Aside from moving in some new blood, start putting some of the offending NCOs out of the Army to create room for some new NCOs.


----------



## Chopstick (Feb 19, 2013)

I know of a certain Gunnery Sgt. that is now a Sgt.  Dont drink and drive! :-"


----------



## AWP (Feb 19, 2013)

Problems rise and fall on leadership. If the officers aren't willing to deal with NCO's, and/ or the NCO's are unwilling to deal their soldiers, then any changes made will fail. You can't stop the one-off cases, but when you start seeing what you described? I couldn't attribute it to anything but a failure of leadership.


----------



## SkrewzLoose (Feb 19, 2013)

dirtmover said:


> Over this past 4 day weekend we had two DUIs and in the past month we have had a total of 4. Right now the company is in damage control mode. I am open to ideas on options that I can bring up to the chain of command. I have given my number to the entire company. I very rarely drink there for I feel that I am a viable choice to be available to give SMs a ride home.
> 
> I have no patience for drunk driving and personally experienced it almost rip my community apart.
> 
> So my CO is looking for ways to mitigate DUIs *and an incentive program for those who do the right thing.*


An incentive program for not getting a DUI/ARI?  What's next, prizes for people who don't commit sexual assault?  
As has been said already, it's a break down in leadership.  The first time you ignore a problem and allow it to continue, you've set the precedent.


----------



## dirtmover (Feb 19, 2013)

I know, I know, I Know.  I thought that was udder ludicrous but alas it came out of the mouth of babes, or in my case the CO.  My idea was to make the offenders lives extra miserable, but that just got me dirty looks.  When a soldier doesn't want to come ask for anything from you as an NCO you need to check yourself.  Soldiers don't trust the leaders to take care of their issues.


----------



## AWP (Feb 19, 2013)

dirtmover said:


> alas it came out of the mouth of babes, or in my case the CO.

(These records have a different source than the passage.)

import Summits.BirchSwinnertonDyer.BirchSwinnertonDyer.Theorems.ResidualThetaTransportAtTwoResidualThetaMainConjectureAtTwoMazurTateElementKThreeTerm
import Summits.BirchSwinnertonDyer.BirchSwinnertonDyer.Theorems.ResidualThetaTransportAtTwoResidualThetaMainConjectureAtTwoLimitFree
import Literature.NumberTheory.EllipticCurves.SharpFlatPAdicLFunctionCoeffField
import Literature.NumberTheory.EllipticCurves.PadicCoeffIntegersFrobeniusData
import Literature.NumberTheory.Automorphic.PadicIntermediateFieldUnitBall
import HarnessLib

/-!
# Crux `ResidualThetaMainConjectureAtTwo` (stmt-BirchSwinnertonDyer-20787), line `birth` v5 — toward stub (R1c)
# `stub_pollackPairKAtTwo`: CONSTRUCTION of the signed functions `L^∓ ∈ 𝓞⟦T⟧` of a newform with Hecke field `K_g`
# at a prime with `a_p(g) = 0`, at a COHOMOLOGICAL period (Pollack 2003 Prop. 6.18 over `𝓞 = 𝓞_{ℚ_p(ι K_g)}`)

Cell `bsd-wall`, seat `bsd-wall-rtt-p2` (LEAD PROVER, line mode, g2). THEOREMS ONLY (no `def`, no named fact, no
`sorry`); `--supports stmt-BirchSwinnertonDyer-20787`; closes nothing by itself.

For a newform `g ∈ S₂(Γ₀(M))`, a prime `p ∤ M` with `a_p(g) = 0`, an embedding `ι : K_g → ℚ̄_p` and a COHOMOLOGICAL
plus period `Ω` (PW Def. 2.1: all `ι[r]⁺_{g,Ω}` are `p`-integral), this file constructs `L⁻ ∈ 𝓞⟦T⟧`
(`𝓞 = padicCoeffIntegers (range ι)`) with the EXACT even-layer congruences
`θ_{2m}(g;Ω)^ι − (−1)^{m+1} ω⁻_{2m}·L⁻ ∈ ω_{2m}·𝓞⟦T⟧` for every `m` (`exists_isCongrModOmegaO_even`, exponent `0`
in `IsCongrModOmegaO`), and likewise `L⁺` with the odd-layer congruences (`exists_isCongrModOmegaO_odd`) — i.e.
the congruence half of `IsPollackPairK g ι Ω L⁺ L⁻`; the non-vanishing half (Rohrlich) is not done here.
Construction, exactly as the tree's rational `exists_isCongrModOmega_even/odd` (Pollack Prop. 6.18 / Kobayashi
Thm. 3.2): `θ_n(g;Ω)^ι` lifts to `Θ_n ∈ 𝓞_E[T]`, `𝓞_E = unitBall p ℚ_p(ι K_g)` (cohomological period, PW Rem. 2.2);
`ω⁻_{2m} ∣ Θ_{2m}` and the quotients `(−1)^{m+1}Θ_{2m}/ω⁻_{2m}` are compatible modulo `T ω⁺_{2m}` (file
`…MazurTateElementKThreeTerm`, read in `𝓞_E[T]` by monic descent); `T ω⁺_{2m} = T ∏_{i<m} Φ_{p^{2i+2}}(1+T)` is a
tower of Eisenstein-type polynomials, so the quotients converge in `𝓞_E⟦T⟧` (file `…LimitFree`, `𝓞_E` being finite
free over `ℤ_p` for `K_g` a number field — Shimura 3.48); finally `T ω⁺_{2m} ω⁻_{2m} = ω_{2m}` and
`𝓞_E = 𝓞` as subrings of `ℚ̄_p`. BSD is not proved by any of this.

Refs: [Pollack2003] Prop. 6.18; [Kobayashi2003] Thm. 3.2; [PollackWeston2011MT] Def. 2.1, Rem. 2.2.
-/

set_option linter.dupNamespace false
set_option autoImplicit false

I'm about to lose my mind at this statement. I'm not surprised, but taht's...insane. Positive reinforcement has a place, but not in this case and not with this topic. FFS, we'e talking about actions that can kill people.




> My idea was to make the offenders lives extra miserable, but that just got me dirty looks. When a soldier doesn't want to come ask for anything from you as an NCO you need to check yourself. Soldiers don't trust the leaders to take care of their issues.


 
Bingo.

I'm currently reading about the British Army in WWI. I need to go back and cover the relevant passages, but the author cited a clear decline in trust between the common soldier and his leadership, starting about 1916. I'll dig that up tonight and re-read it.


----------



## dirtmover (Feb 19, 2013)

Free could you let me know the name of the book.  It might help me get through to them about this asinine BS.


----------



## AWP (Feb 19, 2013)

dirtmover said:


> Free could you let me know the name of the book. It might help me get through to them about this asinine BS.


 
_The First Day on the Somme_ by Martin Middlebrook. The relevant passage is below, though the author hasn't yet (as far as I've read) tied this in with combat effectiveness.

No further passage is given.